A book based on the exhibit has also been produced and is available in softcover and digital formats. It contains notes, poetry, Black’s sketches, the paintings Manson extrapolated from them, and more.

“Several paintings in this exhibition are inspired by some of the artists whose work Uncle Bruce would have studied while attending the Ontario College of Art. The remaining paintings are based on [his] pencil sketches,” Manson writes in the book’s introduction. “He spent several months in northern England and Scotland training for his role in the war. These locations were inspiration for his sketches.”

Manson said she combed the Internet, literally tracing her uncle’s footsteps, “to try to find the geographical locations of these works so that I might obtain an informed understanding of the surrounding environment.”

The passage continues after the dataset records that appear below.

/-!
# Shioda's stable-generation condition `(Q⁴ₘ)` at `m = 32` and the failure of `(P⁴ₘ)` — kernel certificate

HONEST FRAMING: explicit algebraic cycles for specific Hodge classes on Fermat/Delsarte varieties;
residual open instances listed; no claim on general Hodge.

Topic path `Summits/HodgeConjecture/FermatCycles/` of cell `pub-hfermat` (new work, not literature: a computer determination of the cell —
`pub-hfermat-enum/P4-TABLE.md` §(Q⁴ₘ), two implementations — certified by the Lean kernel). Framework: `ConditionQFourfold.lean`
(certificate Booleans, searches `checkQU`/`checkQN`) and `ConditionQFourfoldSearch.lean` (`conditionQ_four_of_normalized`).

THE STATEMENT. Shioda, Math. Ann. 245 (1979) §4 p. 183: `(Qⁿₘ)` — every element of `Mₘ(y)`, `3 ≤ y ≤ n/2 + 1`, is `ξ₁ − ξ₂` with
`ξ₁, ξ₂ ∈ M'ₘ = ⟨Mₘ(1), Mₘ(2), Mₘ(3)^sd⟩` (pairs, Hodge classes of the Fermat surface, semi-decomposable sextuples); by his Claim
(p. 183, Lemmas 2–3) `(Qⁿₘ)` may replace `(Pⁿₘ)` in Theorem III (`⇒` the Hodge conjecture for `Xⁿₘ`); p. 184: "we do not know any
value of `m` which satisfies `(Qₘ)` but not `(Pₘ)`". Tree: `Literature.AlgebraicGeometry.Shioda1979.ConditionQ m n`, `MPrime`,
`forall_of_conditionQ` (the Claim's arithmetic spine), `ConditionP` (Math. Ann. form of `(P)`), `FermatCharacter.ShiodaConditionUpTo`
(Proc. Japan Acad. form, with the semi-decomposable alternative).

WHAT IS PROVED HERE (level `m = 32`).
* the kernel searches `checkQU 32 T 1 31`, `checkQN 32 T 1 31` (7213 tuples);
* **`conditionQ_thirtyTwo_four : Shioda1979.ConditionQ 32 4`** — `(Q⁴ₘ)` holds at `m = 32`: every Hodge sextuple over `ℤ/32` (every Hodge character of the
  Fermat fourfold `X⁴ₘ`, `m = 32`, up to permutation) is `ξ₁ − ξ₂`, `ξᵢ ∈ M'ₘ`;
* `forall_of_closed_cancellative_thirtyTwo`: by Shioda's Claim (`forall_of_conditionQ`), every Shioda-closed, Lemma-3-cancellative family of
  multisets over `ℤ/32` contains every non-empty Hodge multiset of cardinality `≤ 6`;
* the NEGATIVE side on the sextuple `s = (1, 9, 17, 20, 24, 25)`: Hodge (`isHodgeMultiset_fail_thirtyTwo`), no proper non-empty sub-multiset with
  zero sum (`sum_ne_zero_of_mem_powerset_fail_thirtyTwo`: hence not decomposable, not semi-decomposable), not quasi-decomposable (`fail_thirtyTwo_key`,
  `32 · 2⁸` kernel cases) ⇒ **`not_shiodaConditionUpTo_thirtyTwo_four : ¬ ShiodaConditionUpTo 32 4`** (the Proc. Japan Acad. form of `(P⁴ₘ)`
  fails), `not_conditionP_thirtyTwo_four : ¬ Shioda1979.ConditionP 32 4` (the Math. Ann. form fails), and the conjunction
  `conditionQ_not_conditionP_thirtyTwo : ConditionQ 32 4 ∧ ¬ ConditionP 32 4` — at `m = 32`, for fourfolds, Shioda's weakening `(Q)` of `(P)` is
  NECESSARY as well as sufficient.

NUMBERS (this seat's search `code/lit/q4/q4norm.py` = implementation 2; implementation 1 = ENUM `code/enum/q4table.py`,
`data/shioda_Q4_m3-100.json`): case U visits 4739 sorted tuples and case N 1242; 424 of them are Hodge sextuples; all but 1 carry a
`(P)`-witness (case N pair 200, case N quasi 4, case N semi 12, case U pair 192, case U quasi 12, case U semi 3); the other 1 — `(1, 9, 17, 20, 24, 25)` (case U) — carry the table
certificate(s) written out in the statements below (generators checked by `genB`, the identity `s + ΣX = ΣY` by `decide`, all inside the kernel search).

PRINT STATUS (lit seat, 2026-08-20). `32 = 2⁵`: the Hodge conjecture for `X⁴₃₂` (indeed for every `Xⁿ₃₂`) IS in print (Aoki 1987 Cor. 2-3, prime powers; Aoki 2000 Thm 0.1); the point of this level is Shioda's QUESTION (p. 184): `32` is the smallest degree at which, for fourfolds, `(Q)` holds and `(P)` fails (cell table P4-TABLE, two implementations: `(P⁴ₘ)` holds for every `m ≤ 31` except `25`, where `(Q⁴₂₅)` fails too — Shioda 1981, Math. Ann. 258, Appendix; the minimality is the cell's computation and is NOT certified in this file).

References: [Shioda1979HodgeFermat] T. Shioda, Math. Ann. 245 (1979) 175–184, §3 p. 180 (`(Pⁿₘ)`), §4 pp. 183–184 (`M'ₘ`, `(Qⁿₘ)`, Claim,
the question); [Shioda1979PJA] T. Shioda, Proc. Japan Acad. 55A (1979) §1 (Definition (i)–(iii), `(Pⁿₘ)'`); [daSilva2021HodgeFermat]
G. da Silva Jr., Experimental Results 2 (2021) e22, Def. 2.4, Question 1; [Aoki2000FermatTypeRemarks] N. Aoki, Comment. Math. Univ.
St. Pauli 49 (2000), Thm 0.1. Cell: `pub-hfermat-enum/P4-TABLE.md`, `data/shioda_Q4_m3-100.json`, `code/lit/q4/` (this seat).
-/

namespace Summit.HodgeConjecture.FermatCycles.ConditionQFourfold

One of the paintings is right out of Manson’s imagination, picturing her uncle looking down from the clouds at his young bride and widow, Gloria Morgan, a concert pianist who taught at the Julliard School of Music in New York City.

“It’s not just a story about my uncle but there’s a love story involved,” Manson said. “There’s lots of things that could be appealing to people, I hope.”

Tickets to the Jan. 24 presentation are available at eventbrite.ca. Tickets and the Tracing Footsteps book can also be purchased at cfuwsc.org.